START Extracted entries

import Mathlib
import Summits.Ventures.PercRepro2.Defs
import Summits.Ventures.PercRepro2.Harris
import Summits.Ventures.PercRepro2.Independence
import Summits.Ventures.PercRepro2.CoinDefs
import Summits.Ventures.PercRepro2.CoinReverse
import Summits.Ventures.PercRepro2.CoinStarDefs
import Summits.Ventures.PercRepro2.CoinLsmCoreDefs
import Summits.Ventures.PercRepro2.CoinLsmCoreU
import Summits.Ventures.PercRepro2.CoinCoreGate
import Summits.Ventures.PercRepro2.CoinTreeCore
import Summits.Ventures.PercRepro2.CoinTreeAncestor
import Summits.Ventures.PercRepro2.CoinOrTailAlg
import Summits.Ventures.PercRepro2.CoinOrTailDefs
import Summits.Ventures.PercRepro2.CoinOrTailLsmDefs
import Summits.Ventures.PercRepro2.CoinOrTailLsmSums
import Summits.Ventures.PercRepro2.CoinOrTailBlockAlg
import Summits.Ventures.PercRepro2.CoinOrTailBlockSums
import Summits.Ventures.PercRepro2.CoinOrTailMixLsm
import Summits.Ventures.PercRepro2.CoinOrTailCovSums

/-!
# Row 2′DARC at an OR-tail for COVERING markers — one marker above BOTH entries, the other
arbitrary (blind cell PercRepro2, night-2 g10; proofs/NIGHT2-DARC.md §40)

`darc_of_orTailLsmCov`: an OR-tail on a log-supermodular core `U` (`OrTailU`, entries `r, q`,
tail `a`) and two markers `m₁, m₂ ∈ U` that COVER the entries — every cluster of `U` of positive
probability that contains an entry contains a marker (`hcov`) — give
`Φ_D({s ↛ t in D + (a → w)}) ≥ 0` for the markers `m₁, m₂` at every head.  The dominating form
of §39 (`darc_of_orTailLsmDom`: `r ⟹ m₁`, `q ⟹ m₂`) is the special case where each entry has
its own marker above it; NEW are the placements where ONE marker is a cut vertex above BOTH
entries and the other marker is ANY vertex of the core (`darc_of_orTailTreeCut`) — e.g. the
core `s → m₁ → {r, q} → a` with `m₂` on a side branch that never reaches the tail.
(Under `hν` the cover hypothesis forces each entry to be dominated by a fixed one of the two
markers — the intersection of two positive clusters is positive — so these are exactly the new
instances.)

The functional is `orTailCov_functional_nonneg` (`CoinOrTailCovSums.lean`: the block theorem
with the two Ahlswede–Daykin steps made unconditional by `CoinOrTailMixLsm.lean`); the
transport through `ClosedInCoreU.phiC_gate_eq`, `OrTailU.sum_R_eq` / `sum_G_eq` and
`OrTailU.head_props` is that of `darc_of_orTailLsm` (§37); the out-tree corollaries use the
ancestor lemma `TreeCore.reach_iterate_par` (`CoinTreeAncestor.lean`).
-/

namespace Summit.Ventures.PercRepro2.Coin

open Classical

section OrTailCovMain

variable {V : Type*} {E : Type*} [Fintype V] [DecidableEq V] [Fintype E] [DecidableEq E]
  {R : Type*} [Field R] [LinearOrder R] [IsStrictOrderedRing R]
  {arcs : E → Finset (V × V)} {s : V} {U : Finset V} {q a w : V} {cρ cτ : E}

/-- **THEOREM (row 2′DARC at an OR-tail for covering markers).**  `OrTailU arcs s U r q a cρ cτ`
(entries `r, q`), `SameEnds`, the cluster law of `U` log-supermodular (`hν`), markers
`m₁, m₂ ∈ U` covering the entries (`hcov : m₁ ∉ W → m₂ ∉ W → (r ∈ W ∨ q ∈ W) → P(level W) = 0`),
`t, w ∉ U ∪ {a, s}` ⟹ `Φ_D({s ↛ t in D + (a → w)}) ≥ 0` for the markers `m₁, m₂`. -/
theorem darc_of_orTailLsmCov (pr : E → R) (hp : IsProbVec pr) (hS : SameEnds arcs) {r : V}
    (h : OrTailU arcs s U r q a cρ cτ) {m₁ m₂ : V} (hm₁ : m₁ ∈ U) (hm₂ : m₂ ∈ U)
    (hcov : ∀ W ⊆ U, m₁ ∉ W → m₂ ∉ W → (r ∈ W ∨ q ∈ W) → prob pr (coreLevel arcs s U W) = 0)
    (hν : ∀ W W', W ⊆ U → W' ⊆ U →
      prob pr (coreLevel arcs s U W) * prob pr (coreLevel arcs s U W') ≤
        prob pr (coreLevel arcs s U (W ∩ W')) * prob pr (coreLevel arcs s U (W ∪ W')))
    {t : V} (htC : t ∉ insert a U) (hts : t ≠ s) (hws : w ≠ s) (hwC : w ∉ insert a U) :
    DARC pr arcs s {t} m₁ m₂ a w := by
  have hC := h.closedInCoreU
  have hm₁a : m₁ ≠ a := fun e => h.a_notin (e ▸ hm₁)
  have hm₂a : m₂ ≠ a := fun e => h.a_notin (e ▸ hm₂)
  have hm₁C : m₁ ∈ insert a U := Finset.mem_insert_of_mem hm₁
  have hm₂C : m₂ ∈ insert a U := Finset.mem_insert_of_mem hm₂
  have haC : a ∈ insert a U := Finset.mem_insert_self _ _
  unfold DARC
  rw [hC.phiC_gate_eq pr hS htC hts hm₁C hm₂C haC hws hwC]
  have hm1 : ∀ W : Finset V, (fun _ : Finset V => (1 : R)) (insert a W) = (fun _ => (1 : R)) W :=
    fun _ => rfl
  have hmp : ∀ W : Finset V, (fun W : Finset V => if m₁ ∈ W then (1 : R) else 0) (insert a W) =
      (fun W : Finset V => if m₁ ∈ W then (1 : R) else 0) W := by
    intro W; simp only [Finset.mem_insert, hm₁a, false_or]
  have hmq : ∀ W : Finset V, (fun W : Finset V => if m₂ ∈ W then (1 : R) else 0) (insert a W) =
      (fun W : Finset V => if m₂ ∈ W then (1 : R) else 0) W := by
    intro W; simp only [Finset.mem_insert, hm₂a, false_or]
  have hmpq : ∀ W : Finset V,
      (fun W : Finset V => (if m₁ ∈ W then (1 : R) else 0) * (if m₂ ∈ W then (1 : R) else 0))
        (insert a W) =
      (fun W : Finset V => (if m₁ ∈ W then (1 : R) else 0) * (if m₂ ∈ W then (1 : R) else 0)) W := by
    intro W; simp only [Finset.mem_insert, hm₁a, hm₂a, false_or]
  have eΛ := h.sum_R_eq pr t (fun _ => (1 : R)) hm1
  have eFa := h.sum_R_eq pr t (fun W => if m₁ ∈ W then (1 : R) else 0) hmp
  have eFb := h.sum_R_eq pr t (fun W => if m₂ ∈ W then (1 : R) else 0) hmq
  have eM := h.sum_G_eq (w := w) pr t (fun _ => (1 : R)) hm1
  have eX := h.sum_G_eq (w := w) pr t (fun W => if m₁ ∈ W then (1 : R) else 0) hmp
  have eY := h.sum_G_eq (w := w) pr t (fun W => if m₂ ∈ W then (1 : R) else 0) hmq
  have eXY := h.sum_G_eq (w := w) pr t
    (fun W => (if m₁ ∈ W then (1 : R) else 0) * (if m₂ ∈ W then (1 : R) else 0)) hmpq
  simp only [mul_one] at eΛ eM
  rw [eΛ, eFa, eFb, eM, eX, eY, eXY]
  obtain ⟨hA0, hAmono, hAlsm⟩ := OrTailU.head_props (U := U) (a := a) pr hp hS t
  exact orTailCov_functional_nonneg U (fun W => prob pr (coreLevel arcs s U W))
    (fun X => prob pr (coreAvoidEvent arcs s t (insert a U) X)) m₁ m₂ r q a w (pr cρ) (pr cτ)
    h.a_notin (fun hw => hwC (Finset.mem_insert_of_mem hw)) (hp.nonneg cρ) (hp.le_one cρ)
    (hp.nonneg cτ) (hp.le_one cτ) (fun W => prob_nonneg hp _)
    (fun s' hs' t' ht' => hν s' t' hs' ht') hcov hA0 hAlsm hAmono

/-- The ancestors of a vertex `v` in an out-tree core, as a predicate on `m`: `m = par^[i] v`
with the intermediate vertices in the core. -/
def IsAncestorIn (U : Finset V) (par : V → V) (v m : V) : Prop :=
  ∃ i : ℕ, (∀ k < i, par^[k] v ∈ U) ∧ par^[i] v = m

omit [Fintype V] [Fintype E] [DecidableEq E] in
/-- In an out-tree core, a cluster containing `v` but not an ancestor `m` of `v` (inside the
core) is never a level: the level event is empty. -/
lemma TreeCore.coreLevel_eq_empty_of_ancestor {c : V → E} {par : V → V} {rk : V → ℕ}
    (hT : TreeCore arcs s U c par rk) {v m : V} (hv : v ∈ U) (hm : m ∈ U)
    (hanc : IsAncestorIn U par v m) {W : Finset V} (hvW : v ∈ W) (hmW : m ∉ W) :
    coreLevel arcs s U W = ∅ := by
  obtain ⟨i, hi, him⟩ := hanc
  ext ω
  simp only [Set.mem_empty_iff_false, iff_false]
  intro hω
  have hr : Reach arcs ω s v := (mem_coreLevel.mp hω v hv).mp hvW
  have hmr : Reach arcs ω s m := him ▸ hT.reach_iterate_par hr i hi
  exact hmW ((mem_coreLevel.mp hω m hm).mpr hmr)

/-- **COROLLARY (an out-tree, each entry below one of the markers).**  `U` an out-tree core
(`TreeCore`), the tail entered at `r, q ∈ U`, markers `m₁, m₂ ∈ U` such that `r` has `m₁` or
`m₂` among its ancestors (or is one of them) and likewise `q`: row 2′DARC at `a → w` for the
markers `m₁, m₂` at every head. -/
theorem darc_of_orTailTreeCov (pr : E → R) (hp : IsProbVec pr) (hS : SameEnds arcs) {r : V}
    (h : OrTailU arcs s U r q a cρ cτ) {c : V → E} {par : V → V} {rk : V → ℕ}
    (hT : TreeCore arcs s U c par rk) {m₁ m₂ : V} (hm₁ : m₁ ∈ U) (hm₂ : m₂ ∈ U)
    (hr : IsAncestorIn U par r m₁ ∨ IsAncestorIn U par r m₂)
    (hq : IsAncestorIn U par q m₁ ∨ IsAncestorIn U par q m₂)
    {t : V} (htC : t ∉ insert a U) (hts : t ≠ s) (hws : w ≠ s) (hwC : w ∉ insert a U) :
    DARC pr arcs s {t} m₁ m₂ a w := by
  refine darc_of_orTailLsmCov pr hp hS h hm₁ hm₂ ?_ (hT.coreLevel_lsm pr hp) htC hts hws hwC
  intro W _ hm₁W hm₂W he
  have hempty : coreLevel arcs s U W = ∅ := by
    rcases he with hrW | hqW
    · rcases hr with hanc | hanc
      · exact hT.coreLevel_eq_empty_of_ancestor h.p_mem hm₁ hanc hrW hm₁W
      · exact hT.coreLevel_eq_empty_of_ancestor h.p_mem hm₂ hanc hrW hm₂W
    · rcases hq with hanc | hanc
      · exact hT.coreLevel_eq_empty_of_ancestor h.q_mem hm₁ hanc hqW hm₁W
      · exact hT.coreLevel_eq_empty_of_ancestor h.q_mem hm₂ hanc hqW hm₂W
  rw [hempty, prob_empty]

/-- **COROLLARY (one marker above BOTH entries, the other arbitrary).**  `U` an out-tree core,
`m₁ = par^[i] r = par^[j] q` a common ancestor of the two entries (a cut vertex between `s` and
the tail), `m₂` ANY vertex of `U`: row 2′DARC at `a → w` for the markers `m₁, m₂` at every head.
E.g. `s → m₁ → r → a`, `m₁ → q → a` with `m₂` on a side branch `s → m₂` that never reaches the
tail, or `m₂` one of the entries. -/
theorem darc_of_orTailTreeCut (pr : E → R) (hp : IsProbVec pr) (hS : SameEnds arcs) {r : V}
    (h : OrTailU arcs s U r q a cρ cτ) {c : V → E} {par : V → V} {rk : V → ℕ}
    (hT : TreeCore arcs s U c par rk) {m₁ m₂ : V} (hm₁ : m₁ ∈ U) (hm₂ : m₂ ∈ U)
    {i : ℕ} (hi : ∀ k < i, par^[k] r ∈ U) (hir : par^[i] r = m₁)
    {j : ℕ} (hj : ∀ k < j, par^[k] q ∈ U) (hjq : par^[j] q = m₁)
    {t : V} (htC : t ∉ insert a U) (hts : t ≠ s) (hws : w ≠ s) (hwC : w ∉ insert a U) :
    DARC pr arcs s {t} m₁ m₂ a w :=
  darc_of_orTailTreeCov pr hp hS h hT hm₁ hm₂ (Or.inl ⟨i, hi, hir⟩) (Or.inl ⟨j, hj, hjq⟩)
    htC hts hws hwC

end OrTailCovMain

end Summit.Ventures.PercRepro2.Coin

END Extracted entries

=== Requirement ===
Stop after the line containing "import Summits.Ventures.PercRepro2.CoinLsmCoreDefs": print exactly the lines from the start of the entries above up to it, that line included.

=== Exercise solution ===
import Mathlib
import Summits.Ventures.PercRepro2.Defs
import Summits.Ventures.PercRepro2.Harris
import Summits.Ventures.PercRepro2.Independence
import Summits.Ventures.PercRepro2.CoinDefs
import Summits.Ventures.PercRepro2.CoinReverse
import Summits.Ventures.PercRepro2.CoinStarDefs
import Summits.Ventures.PercRepro2.CoinLsmCoreDefs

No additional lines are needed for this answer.